» Records supplied
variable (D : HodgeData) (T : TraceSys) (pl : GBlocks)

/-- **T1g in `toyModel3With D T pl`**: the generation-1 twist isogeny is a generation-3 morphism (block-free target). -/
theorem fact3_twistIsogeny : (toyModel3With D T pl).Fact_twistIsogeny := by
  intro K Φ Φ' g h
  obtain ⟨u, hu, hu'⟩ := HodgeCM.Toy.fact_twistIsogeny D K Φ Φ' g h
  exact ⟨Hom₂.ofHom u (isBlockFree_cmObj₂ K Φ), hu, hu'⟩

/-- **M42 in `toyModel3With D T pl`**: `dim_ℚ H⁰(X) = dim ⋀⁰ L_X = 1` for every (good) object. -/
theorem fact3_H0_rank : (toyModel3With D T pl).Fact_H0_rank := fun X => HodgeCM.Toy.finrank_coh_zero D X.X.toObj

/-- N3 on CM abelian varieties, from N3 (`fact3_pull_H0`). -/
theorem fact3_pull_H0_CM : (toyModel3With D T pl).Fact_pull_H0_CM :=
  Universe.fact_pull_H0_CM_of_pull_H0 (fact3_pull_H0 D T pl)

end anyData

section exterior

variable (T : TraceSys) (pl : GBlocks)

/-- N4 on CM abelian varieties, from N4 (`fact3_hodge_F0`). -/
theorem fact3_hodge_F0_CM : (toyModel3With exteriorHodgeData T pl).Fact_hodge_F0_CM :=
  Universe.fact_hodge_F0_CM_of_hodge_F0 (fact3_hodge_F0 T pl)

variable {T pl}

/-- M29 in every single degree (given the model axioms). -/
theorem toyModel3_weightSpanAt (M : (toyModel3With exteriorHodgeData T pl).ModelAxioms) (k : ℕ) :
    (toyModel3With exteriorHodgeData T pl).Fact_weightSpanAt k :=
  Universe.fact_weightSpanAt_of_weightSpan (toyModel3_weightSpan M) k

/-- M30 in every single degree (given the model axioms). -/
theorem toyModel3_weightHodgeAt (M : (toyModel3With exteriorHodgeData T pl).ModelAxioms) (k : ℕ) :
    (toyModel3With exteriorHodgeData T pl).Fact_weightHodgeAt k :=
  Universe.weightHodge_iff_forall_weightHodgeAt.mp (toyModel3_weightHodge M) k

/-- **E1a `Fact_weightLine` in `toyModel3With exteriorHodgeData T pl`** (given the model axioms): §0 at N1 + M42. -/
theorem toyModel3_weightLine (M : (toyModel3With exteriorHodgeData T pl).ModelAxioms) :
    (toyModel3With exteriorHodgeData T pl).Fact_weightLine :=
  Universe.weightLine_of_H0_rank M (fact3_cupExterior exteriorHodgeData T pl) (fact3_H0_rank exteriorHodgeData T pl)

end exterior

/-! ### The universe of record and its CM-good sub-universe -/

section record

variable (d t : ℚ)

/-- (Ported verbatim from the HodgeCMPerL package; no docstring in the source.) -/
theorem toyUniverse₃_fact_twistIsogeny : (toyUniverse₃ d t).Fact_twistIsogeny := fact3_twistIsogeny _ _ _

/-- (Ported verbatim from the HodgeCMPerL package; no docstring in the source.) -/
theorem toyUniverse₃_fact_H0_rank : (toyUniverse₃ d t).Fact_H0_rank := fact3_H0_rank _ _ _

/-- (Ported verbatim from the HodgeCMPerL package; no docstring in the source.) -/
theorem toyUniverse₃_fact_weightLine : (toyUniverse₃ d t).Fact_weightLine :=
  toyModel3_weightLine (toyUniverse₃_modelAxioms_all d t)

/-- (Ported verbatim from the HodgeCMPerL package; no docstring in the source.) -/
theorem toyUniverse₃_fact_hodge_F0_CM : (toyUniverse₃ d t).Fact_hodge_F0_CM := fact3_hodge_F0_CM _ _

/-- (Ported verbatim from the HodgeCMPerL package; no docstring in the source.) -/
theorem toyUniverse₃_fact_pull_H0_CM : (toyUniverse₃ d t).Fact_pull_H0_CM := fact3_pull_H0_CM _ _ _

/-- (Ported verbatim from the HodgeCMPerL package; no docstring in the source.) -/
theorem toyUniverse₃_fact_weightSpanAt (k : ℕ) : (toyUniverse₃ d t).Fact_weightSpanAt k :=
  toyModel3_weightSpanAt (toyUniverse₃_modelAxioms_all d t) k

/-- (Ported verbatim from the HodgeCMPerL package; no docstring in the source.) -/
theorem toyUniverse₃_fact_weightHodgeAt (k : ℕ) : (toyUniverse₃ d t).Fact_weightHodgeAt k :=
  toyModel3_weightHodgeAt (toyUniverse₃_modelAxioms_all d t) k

» Description of the task
Repeat all of the data shown above, exactly as it appears.

» Output for this exercise
variable (D : HodgeData) (T : TraceSys) (pl : GBlocks)

/-- **T1g in `toyModel3With D T pl`**: the generation-1 twist isogeny is a generation-3 morphism (block-free target). -/
theorem fact3_twistIsogeny : (toyModel3With D T pl).Fact_twistIsogeny := by
  intro K Φ Φ' g h
  obtain ⟨u, hu, hu'⟩ := HodgeCM.Toy.fact_twistIsogeny D K Φ Φ' g h
  exact ⟨Hom₂.ofHom u (isBlockFree_cmObj₂ K Φ), hu, hu'⟩

/-- **M42 in `toyModel3With D T pl`**: `dim_ℚ H⁰(X) = dim ⋀⁰ L_X = 1` for every (good) object. -/
theorem fact3_H0_rank : (toyModel3With D T pl).Fact_H0_rank := fun X => HodgeCM.Toy.finrank_coh_zero D X.X.toObj

/-- N3 on CM abelian varieties, from N3 (`fact3_pull_H0`). -/
theorem fact3_pull_H0_CM : (toyModel3With D T pl).Fact_pull_H0_CM :=
  Universe.fact_pull_H0_CM_of_pull_H0 (fact3_pull_H0 D T pl)

end anyData

section exterior

variable (T : TraceSys) (pl : GBlocks)

/-- N4 on CM abelian varieties, from N4 (`fact3_hodge_F0`). -/
theorem fact3_hodge_F0_CM : (toyModel3With exteriorHodgeData T pl).Fact_hodge_F0_CM :=
  Universe.fact_hodge_F0_CM_of_hodge_F0 (fact3_hodge_F0 T pl)

variable {T pl}

/-- M29 in every single degree (given the model axioms). -/
theorem toyModel3_weightSpanAt (M : (toyModel3With exteriorHodgeData T pl).ModelAxioms) (k : ℕ) :
    (toyModel3With exteriorHodgeData T pl).Fact_weightSpanAt k :=
  Universe.fact_weightSpanAt_of_weightSpan (toyModel3_weightSpan M) k

/-- M30 in every single degree (given the model axioms). -/
theorem toyModel3_weightHodgeAt (M : (toyModel3With exteriorHodgeData T pl).ModelAxioms) (k : ℕ) :
    (toyModel3With exteriorHodgeData T pl).Fact_weightHodgeAt k :=
  Universe.weightHodge_iff_forall_weightHodgeAt.mp (toyModel3_weightHodge M) k

/-- **E1a `Fact_weightLine` in `toyModel3With exteriorHodgeData T pl`** (given the model axioms): §0 at N1 + M42. -/
theorem toyModel3_weightLine (M : (toyModel3With exteriorHodgeData T pl).ModelAxioms) :
    (toyModel3With exteriorHodgeData T pl).Fact_weightLine :=
  Universe.weightLine_of_H0_rank M (fact3_cupExterior exteriorHodgeData T pl) (fact3_H0_rank exteriorHodgeData T pl)

end exterior

/-! ### The universe of record and its CM-good sub-universe -/

section record

variable (d t : ℚ)

/-- (Ported verbatim from the HodgeCMPerL package; no docstring in the source.) -/
theorem toyUniverse₃_fact_twistIsogeny : (toyUniverse₃ d t).Fact_twistIsogeny := fact3_twistIsogeny _ _ _

/-- (Ported verbatim from the HodgeCMPerL package; no docstring in the source.) -/
theorem toyUniverse₃_fact_H0_rank : (toyUniverse₃ d t).Fact_H0_rank := fact3_H0_rank _ _ _

/-- (Ported verbatim from the HodgeCMPerL package; no docstring in the source.) -/
theorem toyUniverse₃_fact_weightLine : (toyUniverse₃ d t).Fact_weightLine :=
  toyModel3_weightLine (toyUniverse₃_modelAxioms_all d t)

/-- (Ported verbatim from the HodgeCMPerL package; no docstring in the source.) -/
theorem toyUniverse₃_fact_hodge_F0_CM : (toyUniverse₃ d t).Fact_hodge_F0_CM := fact3_hodge_F0_CM _ _

/-- (Ported verbatim from the HodgeCMPerL package; no docstring in the source.) -/
theorem toyUniverse₃_fact_pull_H0_CM : (toyUniverse₃ d t).Fact_pull_H0_CM := fact3_pull_H0_CM _ _ _

/-- (Ported verbatim from the HodgeCMPerL package; no docstring in the source.) -/
theorem toyUniverse₃_fact_weightSpanAt (k : ℕ) : (toyUniverse₃ d t).Fact_weightSpanAt k :=
  toyModel3_weightSpanAt (toyUniverse₃_modelAxioms_all d t) k

/-- (Ported verbatim from the HodgeCMPerL package; no docstring in the source.) -/
theorem toyUniverse₃_fact_weightHodgeAt (k : ℕ) : (toyUniverse₃ d t).Fact_weightHodgeAt k :=
  toyModel3_weightHodgeAt (toyUniverse₃_modelAxioms_all d t) k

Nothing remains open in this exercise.